Scan the data below. Pull out each line where "ring" occurs.

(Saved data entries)

------------------------------------

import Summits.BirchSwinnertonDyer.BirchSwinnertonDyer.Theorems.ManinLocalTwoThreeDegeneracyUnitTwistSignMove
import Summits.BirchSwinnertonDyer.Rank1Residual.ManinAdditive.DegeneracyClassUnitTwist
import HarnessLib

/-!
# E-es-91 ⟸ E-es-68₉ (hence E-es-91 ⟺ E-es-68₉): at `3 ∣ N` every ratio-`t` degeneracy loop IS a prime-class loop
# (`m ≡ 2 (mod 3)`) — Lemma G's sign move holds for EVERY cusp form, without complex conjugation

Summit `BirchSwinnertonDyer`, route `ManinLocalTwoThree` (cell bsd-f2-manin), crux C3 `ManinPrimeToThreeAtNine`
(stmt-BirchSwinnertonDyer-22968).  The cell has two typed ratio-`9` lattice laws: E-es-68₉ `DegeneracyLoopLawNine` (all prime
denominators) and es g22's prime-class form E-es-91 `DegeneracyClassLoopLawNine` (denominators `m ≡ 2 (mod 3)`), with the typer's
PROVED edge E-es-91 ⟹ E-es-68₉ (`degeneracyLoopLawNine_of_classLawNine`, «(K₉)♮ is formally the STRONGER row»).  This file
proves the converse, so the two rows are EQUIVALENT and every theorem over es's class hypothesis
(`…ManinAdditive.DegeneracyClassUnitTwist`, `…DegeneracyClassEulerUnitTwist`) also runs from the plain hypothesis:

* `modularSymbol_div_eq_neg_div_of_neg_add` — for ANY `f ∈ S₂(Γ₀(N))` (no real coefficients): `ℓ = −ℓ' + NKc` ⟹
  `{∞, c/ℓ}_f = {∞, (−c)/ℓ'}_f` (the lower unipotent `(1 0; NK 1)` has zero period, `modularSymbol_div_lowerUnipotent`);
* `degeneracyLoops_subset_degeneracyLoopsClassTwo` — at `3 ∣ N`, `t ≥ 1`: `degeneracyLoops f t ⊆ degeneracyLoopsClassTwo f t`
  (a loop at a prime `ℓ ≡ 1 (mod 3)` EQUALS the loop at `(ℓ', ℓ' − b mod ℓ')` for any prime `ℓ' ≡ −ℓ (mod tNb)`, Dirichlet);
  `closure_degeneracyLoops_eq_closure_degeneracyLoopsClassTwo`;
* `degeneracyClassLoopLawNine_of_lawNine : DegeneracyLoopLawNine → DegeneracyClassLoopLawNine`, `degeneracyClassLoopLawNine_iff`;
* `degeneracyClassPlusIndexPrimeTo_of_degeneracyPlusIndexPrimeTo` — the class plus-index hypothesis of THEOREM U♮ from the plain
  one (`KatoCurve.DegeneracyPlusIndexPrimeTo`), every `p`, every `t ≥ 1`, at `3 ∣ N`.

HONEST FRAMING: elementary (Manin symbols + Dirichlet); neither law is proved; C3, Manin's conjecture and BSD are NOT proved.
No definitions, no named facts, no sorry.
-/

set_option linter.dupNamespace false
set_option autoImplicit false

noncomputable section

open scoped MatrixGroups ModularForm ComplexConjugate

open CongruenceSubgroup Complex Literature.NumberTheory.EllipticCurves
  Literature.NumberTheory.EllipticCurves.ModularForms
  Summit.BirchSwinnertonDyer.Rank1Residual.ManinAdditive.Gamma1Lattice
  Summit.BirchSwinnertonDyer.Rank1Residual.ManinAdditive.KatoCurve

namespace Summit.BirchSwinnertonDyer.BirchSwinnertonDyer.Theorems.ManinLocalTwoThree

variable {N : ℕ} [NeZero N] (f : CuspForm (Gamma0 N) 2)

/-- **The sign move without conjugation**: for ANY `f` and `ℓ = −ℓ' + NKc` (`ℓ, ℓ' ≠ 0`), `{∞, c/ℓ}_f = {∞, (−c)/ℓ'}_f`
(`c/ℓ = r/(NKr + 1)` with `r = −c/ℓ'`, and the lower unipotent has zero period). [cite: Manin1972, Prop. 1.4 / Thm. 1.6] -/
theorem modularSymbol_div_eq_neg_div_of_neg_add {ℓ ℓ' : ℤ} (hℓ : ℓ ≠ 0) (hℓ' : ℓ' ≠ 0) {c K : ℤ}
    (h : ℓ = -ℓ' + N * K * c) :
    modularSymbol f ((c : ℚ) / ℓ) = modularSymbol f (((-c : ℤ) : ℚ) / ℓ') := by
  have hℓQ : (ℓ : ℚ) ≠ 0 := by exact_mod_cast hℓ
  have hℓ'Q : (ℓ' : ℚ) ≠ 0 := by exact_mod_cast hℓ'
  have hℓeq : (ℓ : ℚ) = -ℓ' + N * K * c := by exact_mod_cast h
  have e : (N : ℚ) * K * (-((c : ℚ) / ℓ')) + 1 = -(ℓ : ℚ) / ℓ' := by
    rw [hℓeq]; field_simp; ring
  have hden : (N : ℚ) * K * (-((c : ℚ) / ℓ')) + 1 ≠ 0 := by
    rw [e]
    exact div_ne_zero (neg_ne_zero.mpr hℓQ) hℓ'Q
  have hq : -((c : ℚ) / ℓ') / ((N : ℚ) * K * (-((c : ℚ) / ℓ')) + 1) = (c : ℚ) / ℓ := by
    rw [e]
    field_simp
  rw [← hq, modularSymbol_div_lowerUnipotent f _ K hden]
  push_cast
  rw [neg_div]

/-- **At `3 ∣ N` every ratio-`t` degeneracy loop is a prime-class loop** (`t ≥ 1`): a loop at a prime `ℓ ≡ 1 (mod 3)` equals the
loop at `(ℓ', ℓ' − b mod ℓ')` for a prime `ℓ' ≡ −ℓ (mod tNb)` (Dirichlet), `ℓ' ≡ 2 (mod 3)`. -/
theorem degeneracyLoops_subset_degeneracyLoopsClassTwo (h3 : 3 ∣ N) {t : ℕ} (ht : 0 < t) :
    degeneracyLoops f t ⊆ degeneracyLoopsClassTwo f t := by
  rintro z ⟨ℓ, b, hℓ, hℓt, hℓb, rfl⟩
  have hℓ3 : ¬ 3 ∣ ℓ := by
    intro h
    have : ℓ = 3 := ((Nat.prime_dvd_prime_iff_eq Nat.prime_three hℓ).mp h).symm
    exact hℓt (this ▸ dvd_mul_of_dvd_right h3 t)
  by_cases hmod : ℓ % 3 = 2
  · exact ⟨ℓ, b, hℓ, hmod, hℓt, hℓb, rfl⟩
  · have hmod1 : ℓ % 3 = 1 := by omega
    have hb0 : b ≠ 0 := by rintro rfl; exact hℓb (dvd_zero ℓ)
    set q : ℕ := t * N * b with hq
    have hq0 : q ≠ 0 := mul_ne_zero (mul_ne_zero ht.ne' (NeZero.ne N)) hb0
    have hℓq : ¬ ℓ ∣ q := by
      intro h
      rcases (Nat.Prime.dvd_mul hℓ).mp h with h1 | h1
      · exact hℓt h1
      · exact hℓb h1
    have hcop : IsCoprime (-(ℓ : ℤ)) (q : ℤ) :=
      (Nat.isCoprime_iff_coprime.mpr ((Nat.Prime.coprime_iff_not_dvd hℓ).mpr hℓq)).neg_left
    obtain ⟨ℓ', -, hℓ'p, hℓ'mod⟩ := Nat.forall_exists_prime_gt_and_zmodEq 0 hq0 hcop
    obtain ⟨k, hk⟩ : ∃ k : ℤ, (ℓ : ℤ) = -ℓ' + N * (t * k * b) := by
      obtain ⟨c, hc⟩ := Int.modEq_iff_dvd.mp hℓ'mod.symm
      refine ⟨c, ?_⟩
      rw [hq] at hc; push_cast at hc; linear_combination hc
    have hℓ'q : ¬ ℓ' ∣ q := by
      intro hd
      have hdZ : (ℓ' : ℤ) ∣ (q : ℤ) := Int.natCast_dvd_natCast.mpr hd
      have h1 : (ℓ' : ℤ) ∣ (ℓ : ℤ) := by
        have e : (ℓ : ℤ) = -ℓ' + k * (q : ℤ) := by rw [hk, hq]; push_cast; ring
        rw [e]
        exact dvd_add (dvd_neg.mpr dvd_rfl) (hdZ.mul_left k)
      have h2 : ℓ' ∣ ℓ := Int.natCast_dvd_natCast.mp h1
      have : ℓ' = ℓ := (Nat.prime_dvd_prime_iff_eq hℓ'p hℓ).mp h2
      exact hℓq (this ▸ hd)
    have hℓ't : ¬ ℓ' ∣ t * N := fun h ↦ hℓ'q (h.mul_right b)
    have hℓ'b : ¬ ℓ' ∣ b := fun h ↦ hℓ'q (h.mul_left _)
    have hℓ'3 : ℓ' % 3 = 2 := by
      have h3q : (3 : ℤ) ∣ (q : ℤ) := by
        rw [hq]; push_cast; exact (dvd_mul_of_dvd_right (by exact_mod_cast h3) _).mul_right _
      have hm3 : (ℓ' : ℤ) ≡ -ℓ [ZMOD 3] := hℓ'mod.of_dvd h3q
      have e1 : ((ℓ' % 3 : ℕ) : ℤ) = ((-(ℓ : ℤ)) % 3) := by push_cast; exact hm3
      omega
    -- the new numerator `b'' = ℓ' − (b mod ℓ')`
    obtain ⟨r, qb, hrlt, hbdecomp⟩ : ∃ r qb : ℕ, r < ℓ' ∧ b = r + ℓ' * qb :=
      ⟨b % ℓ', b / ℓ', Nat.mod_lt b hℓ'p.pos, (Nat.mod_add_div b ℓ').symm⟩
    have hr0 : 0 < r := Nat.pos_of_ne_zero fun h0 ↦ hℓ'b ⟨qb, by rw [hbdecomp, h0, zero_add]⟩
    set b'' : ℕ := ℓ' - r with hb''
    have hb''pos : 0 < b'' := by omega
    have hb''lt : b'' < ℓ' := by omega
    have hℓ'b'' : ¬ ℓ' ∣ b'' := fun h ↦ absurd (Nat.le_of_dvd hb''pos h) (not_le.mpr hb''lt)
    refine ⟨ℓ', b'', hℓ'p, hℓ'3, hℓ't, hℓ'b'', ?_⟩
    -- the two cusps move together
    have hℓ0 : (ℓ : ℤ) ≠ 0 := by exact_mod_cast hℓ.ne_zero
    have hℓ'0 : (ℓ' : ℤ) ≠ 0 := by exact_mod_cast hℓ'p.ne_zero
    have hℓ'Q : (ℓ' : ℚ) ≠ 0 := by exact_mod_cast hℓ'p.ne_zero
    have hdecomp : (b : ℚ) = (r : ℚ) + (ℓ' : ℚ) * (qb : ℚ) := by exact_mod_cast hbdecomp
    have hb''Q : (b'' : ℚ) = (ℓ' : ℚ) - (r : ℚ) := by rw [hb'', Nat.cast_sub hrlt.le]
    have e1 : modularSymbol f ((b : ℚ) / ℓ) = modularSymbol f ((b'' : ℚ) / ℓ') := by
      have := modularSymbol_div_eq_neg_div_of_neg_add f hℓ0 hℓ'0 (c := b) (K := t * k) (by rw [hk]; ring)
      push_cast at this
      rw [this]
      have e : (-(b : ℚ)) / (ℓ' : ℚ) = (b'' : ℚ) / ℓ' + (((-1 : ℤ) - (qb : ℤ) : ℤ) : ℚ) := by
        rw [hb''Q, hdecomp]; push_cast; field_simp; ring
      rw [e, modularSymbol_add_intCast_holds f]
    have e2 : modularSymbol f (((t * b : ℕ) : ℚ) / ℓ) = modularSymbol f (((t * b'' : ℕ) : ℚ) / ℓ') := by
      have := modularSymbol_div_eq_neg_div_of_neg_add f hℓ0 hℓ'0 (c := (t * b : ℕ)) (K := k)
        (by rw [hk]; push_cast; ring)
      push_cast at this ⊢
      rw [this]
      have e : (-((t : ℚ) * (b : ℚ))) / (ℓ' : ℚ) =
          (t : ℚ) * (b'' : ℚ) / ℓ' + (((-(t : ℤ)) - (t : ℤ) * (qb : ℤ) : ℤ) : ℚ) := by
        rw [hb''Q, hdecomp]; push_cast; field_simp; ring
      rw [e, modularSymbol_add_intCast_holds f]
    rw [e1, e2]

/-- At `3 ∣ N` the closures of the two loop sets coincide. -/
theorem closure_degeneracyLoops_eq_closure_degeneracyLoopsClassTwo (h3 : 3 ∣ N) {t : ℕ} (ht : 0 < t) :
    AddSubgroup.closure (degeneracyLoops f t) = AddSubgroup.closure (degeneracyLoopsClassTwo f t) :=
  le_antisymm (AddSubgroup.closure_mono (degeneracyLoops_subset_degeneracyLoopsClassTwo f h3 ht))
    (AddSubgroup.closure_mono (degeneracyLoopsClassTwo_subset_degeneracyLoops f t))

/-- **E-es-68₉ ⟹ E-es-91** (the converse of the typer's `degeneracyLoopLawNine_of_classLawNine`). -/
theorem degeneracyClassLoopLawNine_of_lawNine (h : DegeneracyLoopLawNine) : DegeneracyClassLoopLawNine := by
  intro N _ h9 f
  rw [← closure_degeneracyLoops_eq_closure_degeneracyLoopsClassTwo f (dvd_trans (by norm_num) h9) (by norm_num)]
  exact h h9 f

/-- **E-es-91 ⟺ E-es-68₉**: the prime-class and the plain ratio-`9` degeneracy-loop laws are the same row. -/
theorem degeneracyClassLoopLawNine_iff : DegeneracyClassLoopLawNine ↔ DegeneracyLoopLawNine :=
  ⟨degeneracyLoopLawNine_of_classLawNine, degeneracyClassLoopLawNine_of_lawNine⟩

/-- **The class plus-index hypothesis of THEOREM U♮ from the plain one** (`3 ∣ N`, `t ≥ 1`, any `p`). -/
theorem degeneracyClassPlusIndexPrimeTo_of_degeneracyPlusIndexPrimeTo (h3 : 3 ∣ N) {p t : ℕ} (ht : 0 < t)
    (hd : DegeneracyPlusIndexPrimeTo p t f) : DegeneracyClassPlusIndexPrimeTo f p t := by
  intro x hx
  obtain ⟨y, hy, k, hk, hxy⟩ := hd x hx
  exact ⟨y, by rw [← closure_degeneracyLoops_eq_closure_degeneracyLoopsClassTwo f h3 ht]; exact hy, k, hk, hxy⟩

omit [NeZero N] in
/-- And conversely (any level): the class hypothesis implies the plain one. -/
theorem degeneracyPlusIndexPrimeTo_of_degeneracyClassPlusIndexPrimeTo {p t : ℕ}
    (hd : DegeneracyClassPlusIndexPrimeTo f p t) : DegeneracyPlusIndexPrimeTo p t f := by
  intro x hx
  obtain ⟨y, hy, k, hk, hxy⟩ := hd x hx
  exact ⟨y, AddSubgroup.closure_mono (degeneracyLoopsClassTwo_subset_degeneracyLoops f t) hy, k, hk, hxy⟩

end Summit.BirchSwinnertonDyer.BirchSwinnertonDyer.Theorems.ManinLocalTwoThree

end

------------------------------------

* **FINISHED TASK**:
    rw [hℓeq]; field_simp; ring
        have e : (ℓ : ℤ) = -ℓ' + k * (q : ℤ) := by rw [hk, hq]; push_cast; ring
      have := modularSymbol_div_eq_neg_div_of_neg_add f hℓ0 hℓ'0 (c := b) (K := t * k) (by rw [hk]; ring)
        rw [hb''Q, hdecomp]; push_cast; field_simp; ring
        (by rw [hk]; push_cast; ring)
        rw [hb''Q, hdecomp]; push_cast; field_simp; ring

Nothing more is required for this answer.